* [Work item]
Once the line containing "import Literature.Topology.FourManifolds.SphereSimplyConnected" has been printed, stop; print every line before it exactly, starting at the top of the material below.
════
import Literature.Topology.FourManifolds.LinkingNumberSymmProofs
import Literature.AlgebraicTopology.FundamentalGroup.CircleValuedWinding
import Literature.Topology.FourManifolds.CircleLoopNullhomotopy
import Literature.Topology.FourManifolds.HCobordismAuxiliaryPairProofs
import Literature.Topology.FourManifolds.SphereSimplyConnected
import Literature.Topology.FourManifolds.SphereFourCircleSurgery
import Literature.Topology.FourManifolds.CircleDiffeotopy
import Mathlib.AlgebraicTopology.FundamentalGroupoid.FundamentalGroup

/-!
# Crux `WeakReductionReduces` (stmt-SmoothPoincare4-17908), line `loop_dichotomy`, stub L₃ —
# auxiliary file 3: loops in `S¹ × S³` normally generating `π₁` are the fibre circle or its
# reverse, up to homotopy — PROVED

The `π₁`-step of stub L₃ (`stub_loopFromGenusThree`): once the loop partner is `X ≅ S¹ × S³` and
the surgered `M = X_ℓ` is simply connected, `[ℓ]` normally generates `π₁(X) ≅ ℤ`, so `ℓ` is "the
loop `ℓ_{±1}`" of Aranda–Zupan 2025, §2 p. 7 ("let `ℓ_p` be any loop in `S¹ × S³` such that
`[ℓ_p] = p ∈ ℤ = π₁(S¹ × S³)`.  (Note that `ℓ_p` is well-defined up to isotopy, since homotopy
and isotopy coincide for loops in dimension four.)"), i.e. homotopic to the fibre circle
`u ↦ (u, N)` or to its reverse — the hypothesis of the end-game of auxiliary file 1.  This file
PROVES that statement over Mathlib's `𝕊¹ × 𝕊³`:

* `helper_circleProdSphereThree_loop_homotopic_fibre` (registered helper): for
  `f : C(𝕊¹, 𝕊¹ × 𝕊³)` with `normalClosure {[f.circleLoop]} = ⊤` in `π₁(𝕊¹ × 𝕊³, f(1,0))`,
  `f ≃ (u ↦ (u, N)) ∨ f ≃ (u ↦ (ū, N))` (`N = SphereFourSurgery.northPole`, `ū = circleConj u`).

Ingredients, all theorems of the tree: the winding HOMOMORPHISM of a map to `ℝ/ℤ` and its
evaluation by real lifts (`wind_fromPath_eq_of_lift`, `CircleValuedWinding.lean`; Hatcher
Thm. 1.7 / Prop. 1.30), the winding NUMBER and degree of circle-valued maps with the homotopy
classification of torus maps by degrees (`CircleMapWinding.lean`: `winding`, `degree`,
`homotopic_monomial_of_degree`), the homeomorphism `Circle ≃ₜ 𝕊¹`
(`circleHomeomorphSphereOne`, `…_exp`, `…_symm_circlePoint`), simple connectivity of `𝕊³`
(`simplyConnectedSpace_euclideanSphere`) and `ContinuousMap.homotopic_of_simplyConnectedSpace`.
Steps: `eq_one_or_neg_one_of_normalClosure_eq_top` (group theory), `wind_eq_winding`,
`homotopic_zpow_of_degree` / `homotopic_id_or_conj_of_degree` (degree `±1` self-maps of `𝕊¹`
are `id` / `circleConj` up to homotopy), `winding_rotation`.

## References

* A. Hatcher, *Algebraic Topology* (2002), §1.1 Thm. 1.7, Prop. 1.12, Prop. 1.14, Prop. 1.30.
  [HatcherAT2002]
* R. Aranda, A. Zupan, arXiv:2503.04607 (2025), §2 p. 7. [ArandaZupan2025]
-/

-- the registered namespace `Summit.SmoothPoincare4.SmoothPoincare4.Theorems…` repeats a component
set_option linter.dupNamespace false

noncomputable section

open scoped Manifold ContDiff Topology ContinuousMap Real unitInterval
open Set Function
open Literature.Topology.FourManifolds Literature.Topology.FourManifolds.CircleMaps
open Literature.AlgebraicTopology.FundamentalGroup

namespace Summit.SmoothPoincare4.SmoothPoincare4.Theorems.WeakReductionReduces.LoopDichotomy

/-! ### Group theory: a normally generating class under a homomorphism onto `ℤ` -/

/-- If the class `a` normally generates `G` and a homomorphism `W : G → ℤ` takes the value `1`
somewhere, then `W a = ±1` (the image of the normal closure of `a` lies in the cyclic group
generated by `W a`, `ℤ` being abelian). [folklore] -/
theorem eq_one_or_neg_one_of_normalClosure_eq_top {G : Type*} [Group G] (W : G →* Multiplicative ℤ)
    {a s : G} (ha : Subgroup.normalClosure {a} = ⊤) (hs : W s = Multiplicative.ofAdd 1) :
    Multiplicative.toAdd (W a) = 1 ∨ Multiplicative.toAdd (W a) = -1 := by
  set K : Subgroup (Multiplicative ℤ) := Subgroup.zpowers (W a) with hK
  have hle : Subgroup.normalClosure {a} ≤ K.comap W := by
    refine Subgroup.normalClosure_le_normal ?_
    intro x hx
    rw [Set.mem_singleton_iff] at hx
    subst hx
    exact Subgroup.mem_zpowers _
  have hsK : W s ∈ K := by
    have : s ∈ K.comap W := hle (by rw [ha]; exact Subgroup.mem_top s)
    exact this
  rw [hK, Subgroup.mem_zpowers_iff] at hsK
  obtain ⟨k, hk⟩ := hsK
  rw [hs] at hk
  have hk' : k * Multiplicative.toAdd (W a) = 1 := by
    have := congrArg Multiplicative.toAdd hk
    simpa [mul_comm] using this
  rcases Int.eq_one_or_neg_one_of_mul_eq_one' hk' with ⟨-, h⟩ | ⟨-, h⟩
  · exact Or.inl h
  · exact Or.inr h

/-! ### The winding homomorphism of a circle-valued map, evaluated by the tree's `winding` -/

variable {Y : Type*} [TopologicalSpace Y]

/-- **The winding homomorphism `π₁(Y, y) → π₁(ℝ/ℤ) ≅ ℤ` of `α ∘ F`, for the angle map
`α : e^{is} ↦ s/2π` and a circle-valued `F`, takes on the class of a loop `γ` the value
`winding F γ`** (the tree's winding number of `CircleMapWinding.lean`, defined by the real lift
of `F ∘ γ` through `s ↦ e^{is}`): evaluate the homomorphism by the lift divided by `2π`
(`wind_fromPath_eq_of_lift`, Hatcher 2002, proof of Thm. 1.7). [cite: HatcherAT2002, Thm. 1.7 (p. 29) and its proof] -/
theorem wind_eq_winding (α : C(Circle, AddCircle (1 : ℝ)))
    (hα : ∀ s : ℝ, α (Circle.exp s) = ((s / (2 * π) : ℝ) : AddCircle (1 : ℝ)))
    (F : C(Y, Circle)) {y : Y} (γ : Path y y) :
    fundamentalGroupAddCircleEquiv one_ne_zero ((α.comp F) y)
        (FundamentalGroup.map (α.comp F) y
          (FundamentalGroup.fromPath (Path.Homotopic.Quotient.mk γ))) =
      Multiplicative.ofAdd (winding F γ) := by
  refine wind_fromPath_eq_of_lift (α.comp F) γ (fun t ↦ liftOf F γ t / (2 * π))
    ((liftOf F γ).continuous.div_const _) (fun t ↦ ?_) (winding F γ) ?_
  · rw [ContinuousMap.comp_apply, ← exp_liftOf F γ t, hα]
  · have h := incr_eq_winding F γ
    rw [incr] at h
    field_simp
    linarith
/-!
# The impulse equation in Fourier space and Liu–Slade's bootstrap function `b(z)` as a real
# function (tools for the proof of Theorem 1.7, §2.2)

Barrier catalogue `Literature/Barriers/CriticalPhenomena/` (D-0021), a companion of the Ising entry
`LaceExpansionIsingAboveFour`. The deconvolution theorem `LiuSlade2026_thm1_7` (Liu–Slade 2026,
Thm. 1.7, corrected transcription; `…Deconvolution.lean`) — one of the two remaining named facts
behind `SpreadOutIsing.Sakai2007_thm13_spreadOut` (`Sakai2007_thm13_spreadOut_of_two_facts`,
`…GreenDecay.lean`) — is decomposed in `LaceExpansionIsingDeconvolutionParts.lean` (objects
`fourierInverseG` = `𝒢_z` of (2.1), `lsF`, `lsLambda`, `lsMu`, the named fact `LiuSlade2026_thm22`),
and the forbidden-interval step of its proof (§2.2) is proved on the sublevel predicates
`LSBootstrapLE … t` ("`b(z) ≤ t`") in `LaceExpansionIsingDeconvolutionBootstrap.lean`
(`forall_lsBootstrapLE_two`, `lsBootstrapLE_of_forall_lt`, `lsBootstrapLE_one_of_le_green`), the
abstract bootstrap lemma being `Slade2006_lem59` (`LaceExpansionConvergence.lean`). This file adds two
small PROVED ingredients (no named facts):

* the IMPULSE EQUATION IN FOURIER SPACE (proof of Prop. 2.3: "Since `G_z` satisfies `F_z * G_z = δ`
  and both `F_z` and `G_z` are summable, we have `F̂_z(k)Ĝ_z(k) = 1` and hence `G_z` is equal to
  the Fourier integral `𝒢_z` of (2.1)"): `latticeFT_mul_eq_one_of_conv_eq_delta` (`F̂ Ĝ = 1`),
  `eq_integral_inv_latticeFT_of_conv_eq_delta` (`G(x) = ∫_{[-π,π]^d} e^{ik·x}/F̂(k) dk/(2π)^d`, a
  stepping stone), `coe_eq_haraH_of_conv_eq_delta` (`G(x) = haraH (δ₀ - F) δ₀ x`, Hara's framework
  of `LaceExpansionXSpaceAsymptotics.lean`) and `eq_fourierInverseG_of_conv_eq_delta`
  (`G = fourierInverseG F`, the form in which `LiuSlade2026_thm22` is stated), built on the tree's
  `ℓ¹` convolution theorem `latticeFT_tsum_mul_sub` (`LaceExpansionPcLimit.lean`), inversion formula
  `integral_cexp_kdot_mul_latticeFT` (`LaceExpansionPcInputs.lean`), `δ̂₀ = 1`, `1 - (δ₀ - F)^ = F̂` and
  `fourierInverseG_eq_re_haraH` (`…DeconvolutionParts.lean`), all imported, not restated;
* the BOOTSTRAP FUNCTION AS A REAL FUNCTION under `LSAssumptionG` (Assumption 1.3):
  `bootWeight G z x = G_z(x)|x|^{d-2}`, `bootSup G z = sup_{x≠0} bootWeight G z x`, and Liu–Slade's
  `b` of (1.12) itself, `bootB L ε K_S G z = max(bootSup G z/(K_S L^{-(2-ε)}), 3(z-1))`; finiteness
  below `z_c` (`bddAbove_range_bootWeight`, decay (ii)), the bridges `lsBootstrapLE_iff` and
  `lsBootstrapLE_iff_bootB_le` (`LSBootstrapLE … (G z) z t ↔ b(z) ≤ t`, `K_S > 0`, `L ≥ 1`), the
  CONTINUITY of `bootSup` and `bootB` on `[1, z_c)` (`continuousOn_bootSup`, `continuousOn_bootB` —
  the sentence "The function `b(z)` is finite and continuous in `z ∈ [1,z_c)` by Assumption 1.3
  (ii)–(iii)" of §1.2.2, by the finite-exceptional-set argument: monotonicity (iii) reduces `[1,z'']`
  to the decay (ii) at one `z'' < z_c`), and the first paragraph of the proof of Theorem 1.7 for the
  literal `b` (`bootB_le_two`: `b(1) ≤ 1` and (`b ≤ 3 ⇒ b ≤ 2`) give `b ≤ 2` on `[1, z_c)`, through
  `Slade2006_lem59`; also `bootSup_forbidden_interval`).

## References

* Y. Liu, G. Slade, *Gaussian deconvolution and the lace expansion for spread-out models*, Ann.
  Inst. H. Poincaré Probab. Statist. (2026), arXiv:2310.07640: §1.1 (1.4), (1.12) (bootstrap
  function), §1.2.2 (continuity of `b`), §2.1 (2.1) (`𝒢_z`), §2.2 (Prop. 2.3 and the proof of
  Thm. 1.7) [LiuSlade2026].
* T. Hara, R. van der Hofstad, G. Slade, Ann. Probab. 31 (2003) 349–408, arXiv:math-ph/0011046, §2
  (the bootstrap lemma; step (i) of the proof of the bound on `G_{z_c}`: continuity of the
  supremum) [HaraHofstadSlade2003].
* G. Slade, *The Lace Expansion and its Applications*, LNM 1879 (2006), Lemma 5.9 (the bootstrap
  lemma, `Slade2006_lem59`) [Slade2006LaceExpansion].
-/

noncomputable section

namespace Literature.Barriers.CriticalPhenomena

open _root_.MeasureTheory Filter _root_.Topology Finset Literature.Probability.LatticeModels
open SpreadOutIsing (delta0 latticeConv latticeFT_delta0 one_sub_latticeFT_delta0_sub fourierInverseG
  fourierInverseG_eq_re_haraH)
open scoped BigOperators

variable {d : ℕ}

/-! ## The impulse equation in Fourier space -/

/-- **`F * G = δ` with `F, G ∈ ℓ¹` gives `F̂ Ĝ = 1`** (so `F̂` never vanishes).
[cite: LiuSlade2026, §2.2, proof of Proposition 2.3] -/
theorem latticeFT_mul_eq_one_of_conv_eq_delta {F G : Site d → ℝ} (hF : Summable fun x => |F x|)
    (hG : Summable fun x => |G x|) (h : ∀ x, latticeConv F G x = delta0 x) (k : Fin d → ℝ) :
    latticeFT F k * latticeFT G k = 1 := by
  rw [← latticeFT_delta0 (d := d) k, ← show latticeConv F G = delta0 from funext h]
  exact (latticeFT_tsum_mul_sub hF hG k).symm

/-- **The solution of the impulse equation is the Fourier integral of `1/F̂`**: if `F * G = δ`
with `F, G ∈ ℓ¹(ℤ^d)`, then `G(x) = ∫_{[-π,π]^d} e^{ik·x}/F̂(k) dk/(2π)^d` — "hence `G_z` is equal
to the Fourier integral `𝒢_z` of (2.1)" (Liu–Slade 2026, proof of Prop. 2.3).
[cite: LiuSlade2026, §2.2, proof of Proposition 2.3, with (2.1)] -/
theorem eq_integral_inv_latticeFT_of_conv_eq_delta {F G : Site d → ℝ}
    (hF : Summable fun x => |F x|) (hG : Summable fun x => |G x|)
    (h : ∀ x, latticeConv F G x = delta0 x) (x : Site d) :
    (G x : ℂ) = ((2 * Real.pi : ℂ) ^ d)⁻¹ *
      ∫ k in cube d, Complex.exp (Complex.I * (kdot k x : ℂ)) / latticeFT F k := by
  have hone := latticeFT_mul_eq_one_of_conv_eq_delta hF hG h
  have hinv : ∀ k, latticeFT G k = (latticeFT F k)⁻¹ := fun k =>
    eq_inv_of_mul_eq_one_right (hone k)
  have hI := integral_cexp_kdot_mul_latticeFT hG x
  have hπ : ((2 * Real.pi : ℂ) ^ d) ≠ 0 := pow_ne_zero _ (by
    exact_mod_cast (mul_pos two_pos Real.pi_pos).ne')
  rw [eq_inv_mul_iff_mul_eq₀ hπ, ← hI]
  refine integral_congr_ae (ae_of_all _ fun k => ?_)
  show Complex.exp (Complex.I * (kdot k x : ℂ)) * latticeFT G k =
    Complex.exp (Complex.I * (kdot k x : ℂ)) / latticeFT F k
  rw [hinv k, div_eq_mul_inv]

/-- **The same in Hara's framework**: if `F * G = δ` with `F, G ∈ ℓ¹`, then `G(x) = H(x)` for Hara's
`H(x) = ∫ e^{ik·x} ĝ(k)/(1 - Ĵ(k)) dk/(2π)^d` (`haraH`, `LaceExpansionXSpaceAsymptotics.lean`) with
source `g = δ₀` and kernel `J = δ₀ - F` (`1 - Ĵ = F̂`, `one_sub_latticeFT_delta0_sub`) — the
integral by which the tree phrases Liu–Slade's `𝒢_z` (`fourierInverseG_eq_re_haraH`,
`LaceExpansionIsingDeconvolutionParts.lean`). [cite: LiuSlade2026, §2.2, proof of Proposition 2.3, with (2.1)] -/
theorem coe_eq_haraH_of_conv_eq_delta {F G : Site d → ℝ}
    (hF : Summable fun x => |F x|) (hG : Summable fun x => |G x|)
    (h : ∀ x, latticeConv F G x = delta0 x) (x : Site d) :
    (G x : ℂ) = haraH (fun y => delta0 y - F y) delta0 x := by
  rw [eq_integral_inv_latticeFT_of_conv_eq_delta hF hG h x]
  unfold haraH haraIntegrand
  rw [div_eq_inv_mul]
  congr 1
  refine integral_congr_ae (ae_of_all _ fun k => ?_)
  show Complex.exp (Complex.I * (kdot k x : ℂ)) / latticeFT F k =
    Complex.exp (Complex.I * (kdot k x : ℂ)) *
      (latticeFT delta0 k / (1 - latticeFT (fun y => delta0 y - F y) k))
  rw [latticeFT_delta0, one_sub_latticeFT_delta0_sub hF, mul_one_div]

/-- **"Hence `G_z` is equal to the Fourier integral `𝒢_z` of (2.1)"** (Liu–Slade 2026, proof of
Prop. 2.3), in the form consumed by the named fact `LiuSlade2026_thm22`: a solution `G ∈ ℓ¹` of the
impulse equation `F * G = δ` with `F ∈ ℓ¹` equals `fourierInverseG F`
(`LaceExpansionIsingDeconvolutionParts.lean`: `𝒢 = Re ∫_{(ℝ/ℤ)^d} e^{-2πit·x}/F̂(t) dt`).
[cite: LiuSlade2026, §2.2, proof of Proposition 2.3, with (2.1)] -/
theorem eq_fourierInverseG_of_conv_eq_delta {F G : Site d → ℝ}
    (hF : Summable fun x => |F x|) (hG : Summable fun x => |G x|)
    (h : ∀ x, latticeConv F G x = delta0 x) (x : Site d) : G x = fourierInverseG F x := by
  rw [fourierInverseG_eq_re_haraH hF, ← coe_eq_haraH_of_conv_eq_delta hF hG h x, Complex.ofReal_re]


/-! ## The bootstrap function of a family `G_z` under Liu–Slade's Assumption 1.3 -/

namespace SpreadOutIsing

variable {L : ℕ}

/-- The weighted two-point function `g_x(z) = G_z(x) |x|^{d-2}` whose supremum over `x ≠ 0` is
(up to the constant `K_S L^{-2+ε}`) Liu–Slade's bootstrap function `b(z)` of (1.12).
[cite: LiuSlade2026, (1.12) (the bootstrap function b)] -/
def bootWeight (G : ℝ → Site d → ℝ) (z : ℝ) (x : Site d) : ℝ :=
  G z x * euclidNorm x ^ ((d : ℝ) - 2)

/-- `S(z) = sup_{x ≠ 0} G_z(x)|x|^{d-2}` (a conditionally complete supremum; it is a genuine
supremum for `z < z_c` under Assumption 1.3 (ii), `bddAbove_range_bootWeight`).
[cite: LiuSlade2026, (1.12) (the bootstrap function b)] -/
def bootSup (G : ℝ → Site d → ℝ) (z : ℝ) : ℝ :=
  ⨆ x : {x : Site d // x ≠ 0}, bootWeight G z x.1

/-- `ℤ^d ∖ {0}` is nonempty for `d ≥ 1`. [folklore] -/
theorem nonempty_ne_zero (hd : 1 ≤ d) : Nonempty {x : Site d // x ≠ 0} :=
  ⟨⟨Pi.single ⟨0, hd⟩ 1, fun h => by have := congrFun h ⟨0, hd⟩; simp at this⟩⟩

variable {G : ℝ → Site d → ℝ} {zc : ℝ}

/-- `g_x(z) ≥ 0` on `[1, z_c]`. [cite: LiuSlade2026, Assumption 1.3 (G_z ≥ 0)] -/
theorem bootWeight_nonneg (hA : LSAssumptionG d L G zc) {z : ℝ} (hz : z ∈ Set.Icc 1 zc)
    (x : Site d) : 0 ≤ bootWeight G z x :=
  mul_nonneg (hA.nonneg z hz x) (Real.rpow_nonneg (euclidNorm_nonneg x) _)

/-- `g_x` is nondecreasing in `z ∈ [1, z_c]`. [cite: LiuSlade2026, Assumption 1.3 (iii)] -/
theorem bootWeight_mono (hA : LSAssumptionG d L G zc) {z z' : ℝ} (hz : z ∈ Set.Icc 1 zc)
    (hz' : z' ∈ Set.Icc 1 zc) (hle : z ≤ z') (x : Site d) : bootWeight G z x ≤ bootWeight G z' x :=
  mul_le_mul_of_nonneg_right (hA.monotoneOn x hz hz' hle) (Real.rpow_nonneg (euclidNorm_nonneg x) _)

/-- **For `z < z_c` the weights are bounded** (Assumption 1.3 (ii): `G_z(x)|x|^{d-2} → 0`, so
all but finitely many weights are `< 1`). [cite: LiuSlade2026, §1.2.2 ("The function b(z) is finite … by Assumption 1.3 (ii)–(iii)")] -/
theorem bddAbove_range_bootWeight (hA : LSAssumptionG d L G zc) {z : ℝ} (hz : z ∈ Set.Ico 1 zc) :
    BddAbove (Set.range fun x : {x : Site d // x ≠ 0} => bootWeight G z x.1) := by
  have hev : ∀ᶠ x in cofinite, bootWeight G z x < 1 :=
    (hA.decay_subcrit z hz).eventually_lt_const one_pos
  have hfin : {x : Site d | ¬bootWeight G z x < 1}.Finite := Filter.eventually_cofinite.1 hev
  have hzI : z ∈ Set.Icc 1 zc := Set.Ico_subset_Icc_self hz
  refine ⟨1 + ∑ y ∈ hfin.toFinset, bootWeight G z y, ?_⟩
  rintro _ ⟨⟨x, hx⟩, rfl⟩
  have hsum : 0 ≤ ∑ y ∈ hfin.toFinset, bootWeight G z y :=
    Finset.sum_nonneg fun y _ => bootWeight_nonneg hA hzI y
  by_cases hxF : x ∈ hfin.toFinset
  · have := Finset.single_le_sum (fun y _ => bootWeight_nonneg hA hzI y) hxF
    simp only
    linarith
  · rw [Set.Finite.mem_toFinset, Set.mem_setOf_eq, not_not] at hxF
    simp only
    linarith

/-- `g_x(z) ≤ S(z)` for `x ≠ 0` (when the weights are bounded). [folklore] -/
theorem bootWeight_le_bootSup {z : ℝ}
    (hbdd : BddAbove (Set.range fun x : {x : Site d // x ≠ 0} => bootWeight G z x.1))
    {x : Site d} (hx : x ≠ 0) : bootWeight G z x ≤ bootSup G z :=
  le_ciSup hbdd ⟨x, hx⟩

/-- `S(z) ≤ t` as soon as every weight is `≤ t` (`d ≥ 1`). [folklore] -/
theorem bootSup_le (hd : 1 ≤ d) {z t : ℝ} (h : ∀ x : Site d, x ≠ 0 → bootWeight G z x ≤ t) :
    bootSup G z ≤ t := by
  haveI := nonempty_ne_zero (d := d) hd
  exact ciSup_le fun x => h x.1 x.2

/-- `S(z) ≥ 0` for `z ∈ [1, z_c)`. [folklore] -/
theorem bootSup_nonneg (hd : 1 ≤ d) (hA : LSAssumptionG d L G zc) {z : ℝ} (hz : z ∈ Set.Ico 1 zc) :
    0 ≤ bootSup G z := by
  obtain ⟨⟨x, hx⟩⟩ := nonempty_ne_zero (d := d) hd
  exact (bootWeight_nonneg hA (Set.Ico_subset_Icc_self hz) x).trans
    (bootWeight_le_bootSup (bddAbove_range_bootWeight hA hz) hx)

/-- **Link with `LSBootstrapLE`**: for `z < z_c`, `b(z) ≤ t` in the sense of `LSBootstrapLE`
(every `G_z(x) ≤ t K_S L^{-(2-ε)}|x|^{-(d-2)}` and `3(z-1) ≤ t`) iff
`S(z) ≤ t K_S L^{-(2-ε)}` and `3(z-1) ≤ t` (`d ≥ 1`).
[cite: LiuSlade2026, (1.12) (the bootstrap function b)] -/
theorem lsBootstrapLE_iff (hd : 1 ≤ d) (hA : LSAssumptionG d L G zc) {ε K_S z t : ℝ}
    (hz : z ∈ Set.Ico 1 zc) :
    LSBootstrapLE d L ε K_S (G z) z t ↔
      bootSup G z ≤ t * (K_S * (L : ℝ) ^ (-(2 - ε))) ∧ 3 * (z - 1) ≤ t := by
  have hbdd := bddAbove_range_bootWeight hA hz
  have hpow : ∀ x : Site d, x ≠ 0 → 0 < euclidNorm x ^ ((d : ℝ) - 2) := fun x hx =>
    Real.rpow_pos_of_pos (lt_of_lt_of_le one_pos (one_le_euclidNorm_of_ne_zero hx)) _
  have hkey : ∀ x : Site d, x ≠ 0 →
      (G z x ≤ t * (K_S * (L : ℝ) ^ (-(2 - ε)) * euclidNorm x ^ (-((d : ℝ) - 2))) ↔
        bootWeight G z x ≤ t * (K_S * (L : ℝ) ^ (-(2 - ε)))) := by
    intro x hx
    have hp := hpow x hx
    rw [bootWeight, Real.rpow_neg (euclidNorm_nonneg x), ← div_eq_mul_inv, ← mul_div_assoc,
      le_div_iff₀ hp]
  unfold LSBootstrapLE
  constructor
  · rintro ⟨h1, h2⟩
    exact ⟨bootSup_le hd fun x hx => (hkey x hx).1 (h1 x hx), h2⟩
  · rintro ⟨h1, h2⟩
    exact ⟨fun x hx => (hkey x hx).2 ((bootWeight_le_bootSup hbdd hx).trans h1), h2⟩

/-- **Liu–Slade's bootstrap function `b(z)` of (1.12), literally**:
`b(z) = max{ sup_{x≠0} G_z(x)/(K_S L^{-2+ε}|x|^{-(d-2)}), 3(z-1) } = max(S(z)/(K_S L^{-(2-ε)}), 3(z-1))`.
[cite: LiuSlade2026, (1.12) (the bootstrap function b)] -/
def bootB (L : ℕ) (ε K_S : ℝ) (G : ℝ → Site d → ℝ) (z : ℝ) : ℝ :=
  max (bootSup G z / (K_S * (L : ℝ) ^ (-(2 - ε)))) (3 * (z - 1))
════
* [Answer box]
import Literature.Topology.FourManifolds.LinkingNumberSymmProofs
import Literature.AlgebraicTopology.FundamentalGroup.CircleValuedWinding
import Literature.Topology.FourManifolds.CircleLoopNullhomotopy
import Literature.Topology.FourManifolds.HCobordismAuxiliaryPairProofs
import Literature.Topology.FourManifolds.SphereSimplyConnected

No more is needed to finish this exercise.